import Mathlib.Analysis.InnerProductSpace.PiL2
import Mathlib.Analysis.SpecialFunctions.Trigonometric.Basic
import Literature.MathematicalPhysics.StatisticalMechanics.StickyWulffConstants
import HarnessLib

/-!
# Line `WallLedgerG` for the crux `GenericWallFloor` (stmt-Ventures-19480) — DEFINITIONS file

HONEST FRAMING. Part of the venture `Summits/Ventures/Crystal3D` (cell `crystal3d-full`), route
`route-Ventures-StickyWulffConstant`, crux `GenericWallFloor` (stmt-Ventures-19480).  This file carries,
VERBATIM, the two `Prop` definitions of the planner's REGISTERED skeleton
`HOME/cf-p1/route/lines/wall/WallLedgerG.lean` (planner crystal3d-full-p1 gen 16; `ledger skeleton check` OK;
evidence on stmt-Ventures-19480) so that the registered stubs `stub_affineSampleDeficit : AffineSampleDeficit`
and `stub_twoSlabAdhesion : TwoSlabAdhesion` can be proved BY NAME in `Theorems/` files against exactly these
names.  Imports are route-independent (no `Theses` import); declarations unchanged.

The clamped-cylinder wall cell of `GenericWallFloor` is split exactly like the NRG line `adhesion`
(`stub_sampleDeficit` landed + `stub_adhesion`):

  `D(X) = D(P₁) + D(P₂) + D(Y) − cross(P₁, X \ P₁) − cross(P₂, (X \ P₁) \ P₂)`,  `Y = (X \ P₁) \ P₂`,

so the crux follows from

* `AffineSampleDeficit` (S/M, transport of the landed `Theorems.stub_sampleDeficit` to a moved lattice
  `A·Λ₀ + t`, an off-centre disc and a height window `[a, b]`, `b − a = R`): the sample's own deficiency
  counts its two flat faces, `D(P) ≥ 2 φ(A⁻¹e₃) π ρ² − C ρ`;
* `TwoSlabAdhesion` (THE CRUX OF THE LINE): for a NON-co-axial pair, the filling's adhesion to the two
  clamped samples exceeds its own deficiency by at most `(φ₁ + φ₂ − 1) π ρ² + C (1 + h) ρ` (slot-ledger
  form of the wall floor; memo HOME/cf-p1/ROUTE.md §68).

The kernel-checked composition `GenericWallFloor_holds_of_stubs` stays in the planner's skeleton (it
imports the route file); it is landed as the closing file once both stubs are in the tree.
WHAT THIS IS NOT: a proof of either stub; rung F-C1 not moved.
-/

noncomputable section

namespace Summit.Ventures.Crystal3D.Cruxes.GenericWallFloor.WallLedgerG

open Literature.MathematicalPhysics.StatisticalMechanics (fccStacking barlowStacking IsHaggSeq
  contactDeficiency)
open scoped InnerProductSpace

/-- **AffineSampleDeficit** (registered stub `stub_affineSampleDeficit`, S/M): the clamped slab sample
of a MOVED fcc lattice `A·Λ₀ + t` (height window `[a, b]` of thickness `b − a = R ≥ 1`, lateral disc of
radius `ρ` about the `e₃` axis) has contact deficiency at least its two flat faces,
`2 φ(A⁻¹ e₃) π ρ² − C ρ`, with `C` depending on `A, t, R` only.  Transport of
`Theorems.stub_sampleDeficit` (landed, origin-centred, window `[−2R, −R]`, arbitrary unit normal)
through the rigid motion, plus the off-centre disc. -/
def AffineSampleDeficit : Prop :=
    ∀ (A : EuclideanSpace ℝ (Fin 3) ≃ₗᵢ[ℝ] EuclideanSpace ℝ (Fin 3)) (t : EuclideanSpace ℝ (Fin 3))
      (R : ℝ), 1 ≤ R → ∃ C : ℝ, ∀ a b : ℝ, b - a = R → ∀ ρ : ℝ, R ≤ ρ →
      ∀ P : Finset (EuclideanSpace ℝ (Fin 3)),
        (∀ p, p ∈ P ↔ (p ∈ (fun q => A q + t) '' fccStacking 1 (Real.sqrt (2 / 3)) ∧
          a ≤ p 2 ∧ p 2 ≤ b ∧ p 0 ^ 2 + p 1 ^ 2 ≤ ρ ^ 2)) →
        2 * (Real.sqrt 2 / 4 * ∑ᶠ w ∈ {w ∈ fccStacking 1 (Real.sqrt (2 / 3)) | ‖w‖ = 1},
            |⟪w, A.symm (EuclideanSpace.single (2 : Fin 3) (1 : ℝ))⟫_ℝ|) * Real.pi * ρ ^ 2 - C * ρ ≤
          contactDeficiency P

/-- **TwoSlabAdhesion** (registered stub `stub_twoSlabAdhesion`, THE CRUX OF THE LINE): for a
NON-co-axial pair of fcc lattices `Λ₁ = A₁·Λ₀ + t₁`, `Λ₂ = A₂·Λ₀ + t₂` there are `C` and `R₀ ≥ 1` such
that in every clamped cylinder cell (all balls in `[−2R₀, h + 2R₀] ×` disc `ρ`, the two slab samples
`P₁ ⊆ Λ₁` (`[−2R₀, −R₀]`) and `P₂ ⊆ Λ₂` (`[h + R₀, h + 2R₀]`) complete), the ADHESION EXCESS of the
filling `Y = (X \ P₁) \ P₂` is at most the two inner faces minus one unit of area:
`cross(P₁, X \ P₁) + cross(P₂, Y) ≤ D(Y) + (φ₁ + φ₂ − 1) π ρ² + C (1 + h) ρ`
(`φᵢ = φ(Aᵢ⁻¹ e₃)` inlined).  Ledger reading: unconsumed `Λ₁`-slots + unconsumed `Λ₂`-slots +
interlayer deficiency `≥ 2 π ρ² − C(1+h)ρ`. -/
def TwoSlabAdhesion : Prop :=
    ∀ (A₁ : EuclideanSpace ℝ (Fin 3) ≃ₗᵢ[ℝ] EuclideanSpace ℝ (Fin 3)) (t₁ : EuclideanSpace ℝ (Fin 3))
      (A₂ : EuclideanSpace ℝ (Fin 3) ≃ₗᵢ[ℝ] EuclideanSpace ℝ (Fin 3)) (t₂ : EuclideanSpace ℝ (Fin 3)),
    ¬ (∃ (L : EuclideanSpace ℝ (Fin 3) ≃ₗᵢ[ℝ] EuclideanSpace ℝ (Fin 3))
        (s₁ s₂ : EuclideanSpace ℝ (Fin 3)) (σ σ' : ℤ → ℤ), IsHaggSeq σ ∧ IsHaggSeq σ' ∧
        (fun p => A₁ p + t₁) '' fccStacking 1 (Real.sqrt (2 / 3)) ⊆
          (fun p => L p + s₁) '' barlowStacking 1 (Real.sqrt (2 / 3)) σ ∧
        (fun p => A₂ p + t₂) '' fccStacking 1 (Real.sqrt (2 / 3)) ⊆
          (fun p => L p + s₂) '' barlowStacking 1 (Real.sqrt (2 / 3)) σ') →
    ∃ C R₀ : ℝ, 1 ≤ R₀ ∧ ∀ h : ℝ, 0 ≤ h → ∀ ρ : ℝ, R₀ ≤ ρ →
      ∀ X P₁ P₂ : Finset (EuclideanSpace ℝ (Fin 3)),
      (∀ p ∈ X, ∀ q ∈ X, p ≠ q → 1 ≤ dist p q) → P₁ ⊆ X → P₂ ⊆ X \ P₁ →
      (∀ p ∈ X, -(2 * R₀) ≤ p 2 ∧ p 2 ≤ h + 2 * R₀ ∧ p 0 ^ 2 + p 1 ^ 2 ≤ ρ ^ 2) →
      (∀ p, p ∈ P₁ ↔ (p ∈ (fun q => A₁ q + t₁) '' fccStacking 1 (Real.sqrt (2 / 3)) ∧
        -(2 * R₀) ≤ p 2 ∧ p 2 ≤ -R₀ ∧ p 0 ^ 2 + p 1 ^ 2 ≤ ρ ^ 2)) →
      (∀ p, p ∈ P₂ ↔ (p ∈ (fun q => A₂ q + t₂) '' fccStacking 1 (Real.sqrt (2 / 3)) ∧
        h + R₀ ≤ p 2 ∧ p 2 ≤ h + 2 * R₀ ∧ p 0 ^ 2 + p 1 ^ 2 ≤ ρ ^ 2)) →
      ((((P₁ ×ˢ (X \ P₁)).filter fun pq => dist pq.1 pq.2 = 1).card : ℕ) : ℝ) +
        ((((P₂ ×ˢ ((X \ P₁) \ P₂)).filter fun pq => dist pq.1 pq.2 = 1).card : ℕ) : ℝ) ≤
        contactDeficiency ((X \ P₁) \ P₂) +
          (Real.sqrt 2 / 4 * ∑ᶠ w ∈ {w ∈ fccStacking 1 (Real.sqrt (2 / 3)) | ‖w‖ = 1},
              |⟪w, A₁.symm (EuclideanSpace.single (2 : Fin 3) (1 : ℝ))⟫_ℝ| +
            Real.sqrt 2 / 4 * ∑ᶠ w ∈ {w ∈ fccStacking 1 (Real.sqrt (2 / 3)) | ‖w‖ = 1},
              |⟪w, A₂.symm (EuclideanSpace.single (2 : Fin 3) (1 : ℝ))⟫_ℝ| - 1) * Real.pi * ρ ^ 2 +
          C * (1 + h) * ρ

end Summit.Ventures.Crystal3D.Cruxes.GenericWallFloor.WallLedgerG

end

## WHAT YOU WILL DO
Beginning at the line above that contains "form of the", return each line exactly through the line that contains "noncomputable section", and no others.

## EXERCISE RESPONSE
  form of the wall floor; memo HOME/cf-p1/ROUTE.md §68).

The kernel-checked composition `GenericWallFloor_holds_of_stubs` stays in the planner's skeleton (it
imports the route file); it is landed as the closing file once both stubs are in the tree.
WHAT THIS IS NOT: a proof of either stub; rung F-C1 not moved.
-/

noncomputable section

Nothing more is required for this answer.